MobyDQ is a tool for data engineering teams to automate data quality checks on their data pipeline, capture data quality issues and trigger alerts in case of anomaly, regardless of the data sources they use.

Data Pipeline

This tool has been inspired by an internal project developed at Ubisoft Entertainment in order to measure and improve the data quality of its Enterprise Data Platform. However, this open source version has been reworked to improve its design and remove technical dependencies with commercial software.

Getting Started

Skip the bla bla and run your data quality indicators by following the Getting Started page.

Measuring Data Quality

A considerable amount of data quality research involves investigating and describing various categories of desirable attributes of data. These dimensions commonly include accuracy, correctness, currency, completeness and relevance. Nearly 200 such terms have been identified and there is little agreement in their nature [...] source: Wikipedia

Taking this lack of consensus into account, MobyDQ provides a toolbox for data engineering teams to design data quality indicators with the objective to answer the following questions:

  • Is all the necessary data present in the system?
  • Is the data available at the time needed for its usage?
  • Is the data compliant with validation or business rules?
  • Does the data reflect real world objects?

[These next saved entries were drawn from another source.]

import Summits.BirchSwinnertonDyer.BirchSwinnertonDyer.Theorems.KolyvaginDepthDoorMSymbolCert655a1Cert
import HarnessLib

/-!
# Route `KolyvaginDepthDoor`, crux `KolyvaginDepthSupplyKN` (stmt-BirchSwinnertonDyer-22820) —
# DEPTH TABLE v30, DATA of `655a1`, part 2 (Inv0) of the check of `cert655a1`

Helper file of the lead prover of line `levelone` (kdd-p1 g35; `--supports stmt-BirchSwinnertonDyer-22820 --as helper`);
MACHINE-WRITTEN DATA + `decide` (generator `work/py/genq_lean.py`, kit 1′ `…MSymbolCertCosetsC`). One quarter of part 2 of the check of `…MSymbolCert655a1` (core rows reduce to the core matrix / the inverse certificate mod 65521), split for the elaboration budget. It closes nothing and BSD is NOT proved by it.

References: [CremonaAlgorithms1997] §2.2–2.5, §2.8, Table 1 (655a1); [PopaZagier2017] §4 (13); [Kim2022StructureSelmer] §1.4.3;
[MazurTateTeitelbaum1986Invent] §I.8.
-/

set_option linter.dupNamespace false
-- the packed numerals are long literals
set_option linter.style.longLine false

noncomputable section

open scoped MatrixGroups ModularForm
open CongruenceSubgroup
open Literature.NumberTheory.EllipticCurves Literature.NumberTheory.EllipticCurves.ModularForms
open Literature.NumberTheory.Automorphic.PopaZagier (coeff12 coeff12M coeff coeffN)
open Summit.BirchSwinnertonDyer.BirchSwinnertonDyer.Rank2Observatory
open Summit.BirchSwinnertonDyer.BirchSwinnertonDyer.Rank1Residual (IntModel.frobeniusTrace_eq IntModel.minimalDiscriminantInt_eq)
open Summit.BirchSwinnertonDyer.BirchSwinnertonDyer.Theorems.KolyvaginDepthDoor.MSymbolCert.Cert389a1
  (H3 H3fin support_subset_H3fin H3fin_det H3mat_nodup H3_det H3_coeff eval_map eval_append)

namespace Summit.BirchSwinnertonDyer.BirchSwinnertonDyer.Theorems.KolyvaginDepthDoor.MSymbolCert.Cert655a1

/-! ## §1 Part 2 of the check: Inv0 -/

set_option maxHeartbeats 4000000 in
/-- **Certificate part 2 (inv rows `0 ≤ r < 34`)** of `cert655a1` (chunked kernel checks). [folklore] -/
theorem cert655a1_invRows0 : ∀ r, 0 ≤ r → r < 34 → cert655a1.invRow r = true := by
  have h0 : (List.range' 0 17).all (fun r => cert655a1.invRow r) = true := by decide +kernel
  have h1 : (List.range' 17 17).all (fun r => cert655a1.invRow r) = true := by decide +kernel
  intro r _hr1 hr2
  by_cases c : r < 17
  · exact cert655a1.invRow_chunk h0 r (by omega) (by omega)
  exact cert655a1.invRow_chunk h1 r (by omega) (by omega)

end Summit.BirchSwinnertonDyer.BirchSwinnertonDyer.Theorems.KolyvaginDepthDoor.MSymbolCert.Cert655a1

end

These questions can be answered using the following types of indicators:

Indicator Type Description
Anomaly detection Machine learning algorithms to detect outlying values. **Work in progress**.
Completeness Difference in percentage between a measure computed in the source system and the same measure computed in the target system.
Freshness Difference in minutes between the current timestamp and the last updated timestamp in the target system.
Latency Difference in minutes between the last updated timestamp in the source system and the last updated timestamp in the target system.
Validity Any measure computed in target system which does not comply with a validation or business rules.